Она ведь сама недавно думала о том же, так отчего ей так страшно было услышать про аборт от Стаса?
— Ты что, совсем дура? Я не предлагаю тебе избавляться от ребенка. Я говорю про твоего мужа. Он ведь и шевелений его не чувствовал. Скажи, что передумала, но ребенок уже есть и это данность, но жить ты с ним не хочешь. Это будет наш с тобой ребенок, — Стас стиснул ее плечи сильнее, чем до этого руль. — Наш, понимаешь? Не его. Для него это пока лишь звук, понимаешь?
— Для него не звук, — Алена еле выговаривала слова. — У него жена во время беременности раком заболела и они на таком же большом сроке дали согласие на аборт. Ее все равно не спасли. И она до последней минуты жалела, что не родила ему дочь. И он, еще долго жалел, что у него не осталось ребенка от любимой женщины… Он очень ждет его, понимаешь?
— Чего я должен понять? — Стас своим криком чуть не оглушил Алену. — Что ты требуешь от меня отказаться от бабы, которую люблю и которая любит меня, потому что эта дура хочет быть честной с каким-то мудаком, который воспользовался слабостью глупой девчонки и утащил с собою в Америку. Это я должен понимать?
— Не смей называть его мудаком! — взвизгнула Алена. — Дима не знал ничего про вас с Сашей. Он просто предложил мне получить американское гражданство. И я сказала ему да! Я сказала! Слышишь? Можешь звать дурой меня! И про этого ребенка сказала да я, понимаешь? Я! Я! Я!
Она снова вцепилась в джемпер, и Стас снова гладил ее по спине и целовал в волосы.
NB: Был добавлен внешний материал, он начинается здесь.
import Summits.ABC.IUTFork.Repair.CandInternal2RealHex
import Summits.ABC.IUTFork.Cor312GenuineKLocalTypeThirty
import HarnessLib

/-!
# IUT REPAIR BRANCH (rung LADDER-ABC:A2.RP → A2.RESCUE-H), class (i) INTERNAL — `CandInternal2RealHexThirty`: the «HEX-I06STAR-NEG FAMILY
# THEOREM» of abc-iut-rp-d2 (p456127) made MODEL-FREE from `k ≥ 2` by abc-iut-W-neg-1's cyclic-inertia local type `e(K_{x₀}/ℚ_7) ≤ 30·l`

PROOF-ONLY file (D-0012; 0 definitions, 0 `Prop` facts) of the abc-iut cell, IUT REPAIR branch / D-0079 RESCUE sub-cell R-H («local-height
condition I06⋆», lead abc-iut-rh-lead g0; `plan/rescue/R-H/START-HERE.md` §8 A4 «certified NEG of record for I06⋆ on HEX»). Filed by
abc-iut-rh-typ-10 gen 2 (free capacity after ROUND 1 row 10) because the author seat of p456127, abc-iut-rp-d2 gen 3, is parked; the
mathematics is abc-iut-rp-d2's (p456127 `i06star_topLabel_false_A1`), abc-iut-W-neg-1's (`Cor312GenuineKLocalTypeThirty`) and abc-iut-c312-7's
(`GenuineK.exists_place_lamSeven`) — this file is their three-line composition. TAKES NO SIDE on [IUTchIII] Cor. 3.12 or on any author;
«refuted as typed at OUR genuine datum» ≠ «refuted in print»; typed ≠ proved; nothing here asserts abc.

WHAT. p456127 proves the TOP-LABEL cell of RP-I06⋆ (`t_q(x₀) ∈ t_q(x₀)^{l⋆²}·ℐ_{K_{x₀}}`, real log-shell) FALSE at a bad place `x₀ | 7` of every
genuine Θ-volume datum at `(ratPoint λ_k, l)`, MODEL-FREE for `l = 11, k ≥ 6` / `l = 13, k ≥ 5` (print-side ramification bound
`e ≤ 46080·l(l−1)²(l+1)`), and for `k ≥ 2` only UNDER R-W's local-model input A1 `e(x₀) ≤ 30·l` taken as a hypothesis on the place
(`i06star_topLabel_false_A1`). Since then abc-iut-W-neg-1 LANDED `Conditional.GenuineK.absRamificationIdx_kOf_le_thirty_mul_lamSeven`: tame
inertia is cyclic, so `e(K_{x₀}/ℚ_7) ∣ 30·l` at EVERY `x₀ | 7` (`k ≥ 1`, `l ≥ 11`) — A1 is a THEOREM at `λ_k`. Composing (§1):
**`i06star_topLabel_false_lamSeven_thirty`** — `l` prime, `11 ≤ l ≤ 68`, `16·l ≤ k·(l−3)(l+1)` ⟹ at abc-iut-c312-7's bad place `x₀ | 7`
(`‖t_q(x₀)‖ = 7^{−k/l}` for the CHOSEN realising q-idele) the top-label cell FAILS, with NO local-model input; rows **`…_l11_two`**, **`…_l13_two`**:
EVERY `k ≥ 2` at `l ∈ {11, 13}` — all 240 rows `k ≥ 2` of the lamSeven block of `plan/rescue/R-H/I06STAR-COLUMNS.tsv` are I06⋆-NEG at the top
label BY ONE NAMED THEOREM (the 16 rows `k = 1` stay local-type dependent: decided by number). [cite: Mochizuki2012, IUTchI Def. 3.1 (b),(c) pp. 61–62,
Ex. 3.2 (iv) p. 71; IUTchIV Prop. 1.2 (i) p. 10, Cor. 2.2 (ii) proof (P5) p. 46] [cite: MochizukiAbsTopIII2015, Def 5.4 (iii) p. 126]
[cite: SerreLocalFields1979, Ch. IV §2 Cor. 1 of Prop. 7] [claim: Mochizuki2012, status: disputed] for every IUT sentence quoted. Axioms: standard.
-/

noncomputable section

open NumberField IsDedekindDomain

namespace Summit.ABC.IUTFork.Repair.CandInternal2RealHex

open Set Metric
open scoped Pointwise
open Thm311 Thm311.Real Cor312 Cor312Prov Literature.IUT.LogVolume Literature.IUT.HodgeTheaters Literature.IUT.LogThetaLattice
  Literature.NumberTheory.NumberFields Literature.NumberTheory.DiophantineGeometry.GenEll Literature.NumberTheory.DiophantineGeometry
  Literature.AnabelianGeometry.AbsoluteAnabelian Summit.ABC.IUTFork.Conditional

/-! ## 1. The top-label negative at the genuine `λ_k` datum, model-free from `16·l ≤ k·(l−3)(l+1)` -/

/-- **HEX-I06STAR-NEG, MODEL-FREE FROM `k ≥ 2`.** `l` prime, `11 ≤ l ≤ 68`, `16·l ≤ k·(l−3)(l+1)`, `T` a genuine Θ-volume datum at
`(ratPoint λ_k, l)`. Then at abc-iut-c312-7's bad place `x₀ | 7` of `T.K` the CHOSEN realising q-idele has `‖t_q(x₀)‖ = 7^{−k/l}` and
`t_q(x₀) ∉ t_q(x₀)^{l⋆²} · ℐ_{K_{x₀}}` — abc-iut-rp-d2's `i06star_topLabel_false_A1` with its place hypothesis `e(K_{x₀}/ℚ_7) ≤ 30·l` DISCHARGED by
abc-iut-W-neg-1's `GenuineK.absRamificationIdx_kOf_le_thirty_mul_lamSeven`. [cite: Mochizuki2012, IUTchIV Cor. 2.2 (ii) proof (P5) p. 46]
[cite: MochizukiAbsTopIII2015, Def 5.4 (iii) p. 126] [cite: SerreLocalFields1979, Ch. IV §2 Cor. 1 of Prop. 7] [claim: Mochizuki2012, status: disputed] -/
theorem i06star_topLabel_false_lamSeven_thirty {k l : ℕ} (hl : l.Prime) (h11 : 11 ≤ l) (hl68 : l ≤ 68)
    (hk : 16 * l ≤ k * ((l - 3) * (l + 1))) (T : Cor22.ThetaVolumeDatumAt (ratPoint ((2 : ℚ)⁻¹ + 2 / 7 ^ k)) l) :
    letI := T.instFieldF; letI := T.instNumberFieldF; letI := T.instAlgebraF; letI := T.instFieldK
    letI := T.instNumberFieldK; letI := T.instAlgebraK; letI := T.instFieldFbar; letI := T.instAlgebraFbar
    letI := T.instAlgebraKFbar; letI := T.instIsElliptic
    haveI : Fact (Nat.Prime 7) := ⟨by norm_num⟩
    ∃ x₀ : (thetaIndex (pilotDataOfK T.D T.K)).Fibre (.inr ⟨7, by norm_num⟩),
      placeOf (pilotDataOfK T.D T.K) 7 x₀ ∈ (pilotDataOfK T.D T.K).S ∧
      ‖(exists_realising_qIdeles_pilotDataOfK T.D).choose ⟨7, by norm_num⟩ x₀‖ = (7 : ℝ) ^ (-((k : ℝ) / l)) ∧
      (exists_realising_qIdeles_pilotDataOfK T.D).choose ⟨7, by norm_num⟩ x₀ ∉
        (exists_realising_qIdeles_pilotDataOfK T.D).choose ⟨7, by norm_num⟩ x₀ ^ (((l - 1) / 2) ^ 2) •
          logShell (PadicLogOnUnits.ofUnitLog 7 (kOf (pilotDataOfK T.D T.K) 7 x₀)) := by
  letI := T.instFieldF; letI := T.instNumberFieldF; letI := T.instAlgebraF; letI := T.instFieldK
  letI := T.instNumberFieldK; letI := T.instAlgebraK; letI := T.instFieldFbar; letI := T.instAlgebraFbar
  letI := T.instAlgebraKFbar; letI := T.instIsElliptic
  haveI : Fact (Nat.Prime 7) := ⟨by norm_num⟩
  have hk1 : 1 ≤ k := by
    rcases Nat.eq_zero_or_pos k with h0 | hpos
    · subst h0
      omega
    · exact hpos
  obtain ⟨x₀, hS, -, -, -, hnorm⟩ := GenuineK.exists_place_lamSeven hk1 hl h11 T
  have he := GenuineK.absRamificationIdx_kOf_le_thirty_mul_lamSeven hk1 h11 T x₀
  exact ⟨x₀, hS, hnorm, i06star_topLabel_false_A1 hl (by omega) hl68 hk T x₀ hnorm he⟩

/-! ## 2. Numeric rows: every `k ≥ 2` at `l ∈ {11, 13}` -/

/-- **`l = 11`, MODEL-FREE: the top-label I06⋆ cell FAILS at every `λ_k` datum with `k ≥ 2`** (`16·11 = 176 ≤ 96·k`; p456127 had `k ≥ 6`
model-free). [claim: Mochizuki2012, status: disputed] -/
theorem i06star_topLabel_false_lamSeven_l11_two {k : ℕ} (hk : 2 ≤ k)
    (T : Cor22.ThetaVolumeDatumAt (ratPoint ((2 : ℚ)⁻¹ + 2 / 7 ^ k)) 11) :
    letI := T.instFieldF; letI := T.instNumberFieldF; letI := T.instAlgebraF; letI := T.instFieldK
    letI := T.instNumberFieldK; letI := T.instAlgebraK; letI := T.instFieldFbar; letI := T.instAlgebraFbar
    letI := T.instAlgebraKFbar; letI := T.instIsElliptic
    haveI : Fact (Nat.Prime 7) := ⟨by norm_num⟩
    ∃ x₀ : (thetaIndex (pilotDataOfK T.D T.K)).Fibre (.inr ⟨7, by norm_num⟩),
      placeOf (pilotDataOfK T.D T.K) 7 x₀ ∈ (pilotDataOfK T.D T.K).S ∧
      ‖(exists_realising_qIdeles_pilotDataOfK T.D).choose ⟨7, by norm_num⟩ x₀‖ = (7 : ℝ) ^ (-((k : ℝ) / (11 : ℕ))) ∧
      (exists_realising_qIdeles_pilotDataOfK T.D).choose ⟨7, by norm_num⟩ x₀ ∉
        (exists_realising_qIdeles_pilotDataOfK T.D).choose ⟨7, by norm_num⟩ x₀ ^ (((11 - 1) / 2) ^ 2) •
          logShell (PadicLogOnUnits.ofUnitLog 7 (kOf (pilotDataOfK T.D T.K) 7 x₀)) :=
  i06star_topLabel_false_lamSeven_thirty (by norm_num) le_rfl (by norm_num) (by show 16 * 11 ≤ k * 96; omega) T

/-- **`l = 13`, MODEL-FREE: the top-label I06⋆ cell FAILS at every `λ_k` datum with `k ≥ 2`** (`16·13 = 208 ≤ 140·k`; p456127 had `k ≥ 5`
model-free). [claim: Mochizuki2012, status: disputed] -/
theorem i06star_topLabel_false_lamSeven_l13_two {k : ℕ} (hk : 2 ≤ k)
    (T : Cor22.ThetaVolumeDatumAt (ratPoint ((2 : ℚ)⁻¹ + 2 / 7 ^ k)) 13) :
    letI := T.instFieldF; letI := T.instNumberFieldF; letI := T.instAlgebraF; letI := T.instFieldK
    letI := T.instNumberFieldK; letI := T.instAlgebraK; letI := T.instFieldFbar; letI := T.instAlgebraFbar
    letI := T.instAlgebraKFbar; letI := T.instIsElliptic
    haveI : Fact (Nat.Prime 7) := ⟨by norm_num⟩
    ∃ x₀ : (thetaIndex (pilotDataOfK T.D T.K)).Fibre (.inr ⟨7, by norm_num⟩),
      placeOf (pilotDataOfK T.D T.K) 7 x₀ ∈ (pilotDataOfK T.D T.K).S ∧
      ‖(exists_realising_qIdeles_pilotDataOfK T.D).choose ⟨7, by norm_num⟩ x₀‖ = (7 : ℝ) ^ (-((k : ℝ) / (13 : ℕ))) ∧
      (exists_realising_qIdeles_pilotDataOfK T.D).choose ⟨7, by norm_num⟩ x₀ ∉
        (exists_realising_qIdeles_pilotDataOfK T.D).choose ⟨7, by norm_num⟩ x₀ ^ (((13 - 1) / 2) ^ 2) •
          logShell (PadicLogOnUnits.ofUnitLog 7 (kOf (pilotDataOfK T.D T.K) 7 x₀)) :=
  i06star_topLabel_false_lamSeven_thirty (by norm_num) (by norm_num) (by norm_num) (by show 16 * 13 ≤ k * 140; omega) T

end Summit.ABC.IUTFork.Repair.CandInternal2RealHex

end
— Ты не дура. Дурак здесь я! Дурак, слепой дурак! Но исправить нельзя только смерть, а мы пока еще живы. И довольно молоды. Лена, мы живы… Ну зачем же хоронить нашу любовь?
Она снова отстранилась:
— Твоя Лена мертва, — проговорила она таким же мертвым голосом. — Она утонула, ясно? Захлебнулась в вашей со Светловым злости! Дима меня спас от этого ужаса, дал мне новую жизнь, и я рожу ему ребенка, которого он хочет. И он любит меня, слышишь? Не себя, не свою боль, не свою мертвую дочь, как ты, а меня! У тебя был шанс! Ты его упустил! Ты швырнул меня Светлову!